Игнатий Гриневицкий не спал.

Позавчера были Желябов с Перовской, Рысаков. Еще раз все примерили. И вот уже нет Андрея. Голос его гудел в этой комнате: действовать в ближайшее воскресенье, ждать нельзя. Нет больше Андрея, нет… Софья сказала: в воскресенье действовать, действовать непременно. У нее был ломкий голос. И, когда она говорила, на лице ее вдруг появилось что-то желябовское, и даже губы, когда она умолкла, сложились, как у него: напряженно и властно.

«Заутра казнь…» Игнатий отложил папиросу и начал писать.

Александр II должен умереть… Мне или кому другому придется нанести страшный последний удар, который гулко разнесется по всей России и эхом откликнется в отдаленнейших уголках ее, – это покажет недалекое будущее. Он умрет, а вместе с ним умрем и мы, его убийцы. Это необходимо для дела свободы, так как тем самым значительно пошатнется то, что хитрые люди зовут правлением монархическим, неограниченным, а мы – деспотизмом. Что будет дальше? Много ли еще жертв потребует наша несчастная, но дорогая родина or своих сынов для своего освобождения?

Ветер швырнул пригоршню сухого снега. И опять тихо. На Симбирской улице тихо, на Выборгской стороне тихо, во всем Петербурге тихо.

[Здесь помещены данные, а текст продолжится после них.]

import Mathlib
import Summits.Ventures.PercRepro2.HCov
import Summits.Ventures.PercRepro2.GcTransport
import Summits.Ventures.PercRepro2.GcHatConn
import Summits.Ventures.PercRepro2.GcHatConnPattern
import Summits.Ventures.PercRepro2.GcHatPush

/-!
# The hat scales the covariance form: `Gc = c³ · Gc'` (blind cell PercRepro2, typer-1 g56)

For a hat `u` (an unmarked vertex whose non-loop edges are exactly `{u, a₁}`, `{u, a₂}`, `{u, w}`)
every mass of `Gc` is `c` times the same mass on the hat graph under the hat weights: the
`Q`-restricted masses live on the admissible configurations, where the hat connectivity
(`conn_hatGraph_iff`) identifies the events and the hat pushforward (`prob_hat_pushforward`)
identifies the laws up to `c`; the gap's inadmissible parts cancel on both sides (`a₁ ↔ a₂`
through `u`, resp. through `w`). `Gc` is cubic in the masses:

  **`Gc_hat`** : `Gc p ends = c³ · Gc (hatWeights p) (hatGraph ends)`,

the closure **`HCov_of_hat`** ((HCOV) on the hat graph gives (HCOV) on `G` at interior weights)
and the size drop are `GcHatClosure.lean`. Standard axioms.
-/

namespace Summit.Ventures.PercRepro2

open CovForm RECM

namespace Hat

section Scale

variable {V : Type*} {E : Type*} [Fintype E] [DecidableEq E] [DecidableEq V] {R : Type*} [Field R]
  {ends : E → Sym2 V} {u a₁ a₂ w : V} {e₁ e₂ e₃ : E}

omit [DecidableEq V] in
/-- An event of the admissible configurations scales by `c` when it is carried by the hat map. -/
lemma prob_scale_of_Q (h : IsHatAt ends u a₁ a₂ w e₁ e₂ e₃) (p : E → R)
    (hN : hatN p e₁ e₂ e₃ ≠ 0) (hAN : hatA p e₁ e₂ e₃ + hatN p e₁ e₂ e₃ ≠ 0)
    (hBN : hatB p e₁ e₂ e₃ + hatN p e₁ e₂ e₃ ≠ 0) {X X' : Set (Config E)}
    (hXX : ∀ ω ∈ HatG e₁ e₂, ω ∈ X ↔ hatMap e₁ e₂ e₃ ω ∈ X') (hXQ : X ⊆ HatG e₁ e₂)
    (hXQ' : X' ⊆ HatG e₂ e₃) :
    prob p X = hatC p e₁ e₂ e₃ * prob (hatWeights p e₁ e₂ e₃) X' := by
  have h1 : X = hatMap e₁ e₂ e₃ ⁻¹' X' ∩ HatG e₁ e₂ := by
    ext ω
    constructor
    · intro hω
      exact ⟨(hXX ω (hXQ hω)).1 hω, hXQ hω⟩
    · rintro ⟨hω, hG⟩
      exact (hXX ω hG).2 hω
  have h2 : X' = X' ∩ HatG e₂ e₃ := (Set.inter_eq_left.2 hXQ').symm
  rw [h1, prob_hat_pushforward h.e12 h.e13 h.e23 p hN hAN hBN, ← h2]

omit [Fintype E] [DecidableEq E] [DecidableEq V] in
/-- A `Q`-event is admissible. -/
lemma subset_HatG_of_Q (h : IsHatAt ends u a₁ a₂ w e₁ e₂ e₃) {X : Set (Config E)}
    (hX : ∀ ω ∈ X, ¬ Conn ends ω a₁ a₂) : X ⊆ HatG e₁ e₂ :=
  fun ω hω => mem_HatG_of_not_conn h (hX ω hω)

Я боюсь… меня пугает мысль, что впереди много еще дорогих жертв унесет борьба, а еще больше – последняя смертельная схватка с деспотизмом, которая, я убежден в том, не особенно далека и которая зальет кровью поля и нивы нашей родины, так как – увы! – история покалывает, что роскошное дерево свободы требует человеческих жертв. Мне не придется участвовать в последней борьбе. Судьба обрекла меня на раннюю гибель, и я не увижу победы, не буду жить ни одного дня, ни одного часа в светлое время торжества, но считаю, что своей смертью сделаю все, что должен был сделать, и большего от меня никто на свете требовать не может.

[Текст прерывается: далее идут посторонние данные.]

include hm hRS hH hA₀ hPB hPBadj hPS hPSadj in
/-- **THE TRANSPOSED ROW**: if `D*_U A₀⁻¹` has the (L) letter (`0 ≤ B`) `‖(D*_U A₀⁻¹ f)(y)‖ ≤ B·e^{−κ·d_m(B(y), v)}·F` for every `f` supported over the
bonds of `B(v)` with `‖f(b)‖ ≤ F`, then for every `g` supported over the sites of `B(u)` with `‖g(x)‖ ≤ G` and every bond `b`:
`‖(A₀⁻¹ D_U g)(b)‖ ≤ B·L^d·e^{−κ·d_m(B(b₋), u)}·G` — ne9-leaf-03's `B9Eq347LocalLetterAdjoint.local_adjoint` on `T := D*_U∘A₀⁻¹ : L²(bonds) →L L²(sites)`
(source weight `c₀`, target block mass `c₀·L^d`), read through §2's `T† = A₀⁻¹∘D_U`. [folklore]
[cite: Balaban1985BackgroundPropagators, Thm 3.1 (3.42) p.397, (3.49) p.399, (3.8) p.392, p.391, p.398 «B₀ depends on d and L»] -/
theorem transposed_blockLetter {B κ : ℝ} (hB : 0 ≤ B)
    (hloc : ∀ (v : TSite d m) (f : BondL2K ℂ d (fineP L m) c₀ W) (F' : ℝ),
      (∀ b, blockCoord L m (bpos b) ≠ v → WL2.equiv ℂ (fun _ : Bond d (fineP L m) => c₀) W f b = 0) →
      (∀ b, ‖WL2.equiv ℂ (fun _ : Bond d (fineP L m) => c₀) W f b‖ ≤ F') →
      ∀ y : TSite d (fineP L m), ‖WL2.equiv ℂ (fun _ : TSite d (fineP L m) => c₀) W
        (covDivL2K ℂ c₀ ((η : ℂ))⁻¹ (adTransportW φ fun b => (U b)⁻¹) (greenK A₀ hpos₀ f)) y‖ ≤
          B * Real.exp (-(κ * tdist m (blockCoord L m y) v)) * F')
    (u : TSite d m) (g : SiteL2K ℂ d (fineP L m) c₀ W) (G : ℝ)
    (hgu : ∀ x, blockCoord L m x ≠ u → WL2.equiv ℂ (fun _ : TSite d (fineP L m) => c₀) W g x = 0)
    (hgG : ∀ x, ‖WL2.equiv ℂ (fun _ : TSite d (fineP L m) => c₀) W g x‖ ≤ G) (b : Bond d (fineP L m)) :
    ‖WL2.equiv ℂ (fun _ : Bond d (fineP L m) => c₀) W (greenK A₀ hpos₀ (covDerivL2K ℂ c₀ ((η : ℂ))⁻¹ (adTransportW φ U) g)) b‖ ≤
      B * (L : ℝ) ^ d * Real.exp (-(κ * tdist m (blockCoord L m (bpos b)) u)) * G := by
  classical
  have hc₀ : 0 < c₀ := Fact.out
  haveI : Nonempty (Bond d (fineP L m)) := ⟨b⟩
  haveI : Nonempty (TSite d (fineP L m)) := ⟨bpos b⟩
  set T : BondL2K ℂ d (fineP L m) c₀ W →L[ℂ] SiteL2K ℂ d (fineP L m) c₀ W :=
    LinearMap.toContinuousLinearMap (covDivL2K ℂ c₀ ((η : ℂ))⁻¹ (adTransportW φ fun b => (U b)⁻¹) ∘ₗ greenK A₀ hpos₀) with hTdef
  -- the adjoint of `T` is `A₀⁻¹∘D_U`
  have hT : (ContinuousLinearMap.adjoint T) g = greenK A₀ hpos₀ (covDerivL2K ℂ c₀ ((η : ℂ))⁻¹ (adTransportW φ U) g) := by
    have h := adjoint_covDivL2K_comp_greenK φ τ η U hRS hH Q a A₀ hA₀ hpos₀
    rw [LinearMap.adjoint_eq_toCLM_adjoint] at h
    have h' := LinearMap.congr_fun h g
    simpa only [LinearMap.comp_apply, ContinuousLinearMap.coe_coe] using h'
  -- the site-block mass
  have hμ : ∀ a' : TSite d m, ∑ x : TSite d (fineP L m), (if blockCoord L m x = a' then c₀ else 0) ≤ c₀ * (L : ℝ) ^ d := fun a' => by
    rw [← Finset.sum_filter, Finset.sum_const, nsmul_eq_mul, mul_comm]
    exact mul_le_mul_of_nonneg_left (by exact_mod_cast card_sites_block_le (L := L) (m := m) a') hc₀.le
  have hloc' : ∀ (v : TSite d m) (f : BondL2K ℂ d (fineP L m) c₀ W) (F' : ℝ),
      (∀ b, (fun b : Bond d (fineP L m) => blockCoord L m (bpos b)) b ≠ v → WL2.equiv ℂ (fun _ : Bond d (fineP L m) => c₀) W f b = 0) →
      (∀ b, ‖WL2.equiv ℂ (fun _ : Bond d (fineP L m) => c₀) W f b‖ ≤ F') →
      ∀ x, ‖WL2.equiv ℂ (fun _ : TSite d (fineP L m) => c₀) W (T f) x‖ ≤ B * Real.exp (-(κ * tdist m (blockCoord L m x) v)) * F' :=
    fun v f F' hfv hfF x => by
      simpa only [hTdef, LinearMap.coe_toContinuousLinearMap', LinearMap.comp_apply] using hloc v f F' hfv hfF x
  have h := local_adjoint (π := fun b : Bond d (fineP L m) => blockCoord L m (bpos b)) (π' := blockCoord L m) hPB hPS T (tdist m)
    (fun a' b' => tdist_symm hm a' b') hPBadj hPSadj hB hc₀ (fun _ => le_rfl) hμ hloc' u g G hgu hgG b
  rw [hT] at h
  calc _ ≤ B * Real.sqrt (c₀ * (L : ℝ) ^ d) / Real.sqrt c₀ * Real.sqrt (c₀ * (L : ℝ) ^ d) / Real.sqrt c₀ *
        Real.exp (-(κ * tdist m (blockCoord L m (bpos b)) u)) * G := h
    _ = B * (L : ℝ) ^ d * Real.exp (-(κ * tdist m (blockCoord L m (bpos b)) u)) * G := by
        have hs : Real.sqrt (c₀ * (L : ℝ) ^ d) / Real.sqrt c₀ = Real.sqrt ((L : ℝ) ^ d) := by
          rw [Real.sqrt_mul hc₀.le, mul_div_right_comm, div_self (Real.sqrt_pos.2 hc₀).ne', one_mul]
        have hLd : 0 ≤ (L : ℝ) ^ d := by positivity
        have key : B * Real.sqrt (c₀ * (L : ℝ) ^ d) / Real.sqrt c₀ * Real.sqrt (c₀ * (L : ℝ) ^ d) / Real.sqrt c₀ = B * (L : ℝ) ^ d := by
          calc B * Real.sqrt (c₀ * (L : ℝ) ^ d) / Real.sqrt c₀ * Real.sqrt (c₀ * (L : ℝ) ^ d) / Real.sqrt c₀
              = B * ((Real.sqrt (c₀ * (L : ℝ) ^ d) / Real.sqrt c₀) * (Real.sqrt (c₀ * (L : ℝ) ^ d) / Real.sqrt c₀)) := by ring
            _ = B * (L : ℝ) ^ d := by rw [hs, Real.mul_self_sqrt hLd]
        rw [key]

end Transposed

end Literature.MathematicalPhysics.QuantumFieldTheory.Balaban1983to89.B9Eq326LocalPartGradientRowAdjoint

end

Он не перечитывал написанного. Запечатал конверт. Все. Теперь спать. Он разделся, сложил брюки по складке, набросил пиджак на вешалку и критически осмотрел сапоги, предмет вечных огорчений. Табак саднил язык. Гриневецкий выпил воды. Постоял босиком, о чем-то вспоминая, но так и не вспомнил. Он лег и опять стал курить… Брат явился утром, в назначенное время, и они вдвоем пили чай. Иван, растерянно улыбаясь, рассказывал, что у него неприятности с бригадным командиром. Ходят какие-то слухи об его, вольноопределяющегося Гриневицкого, шаткой благонадежности. И вот, понимаешь ли, учинил генерал давеча словесную экзекуцию. Чертовски неприятно!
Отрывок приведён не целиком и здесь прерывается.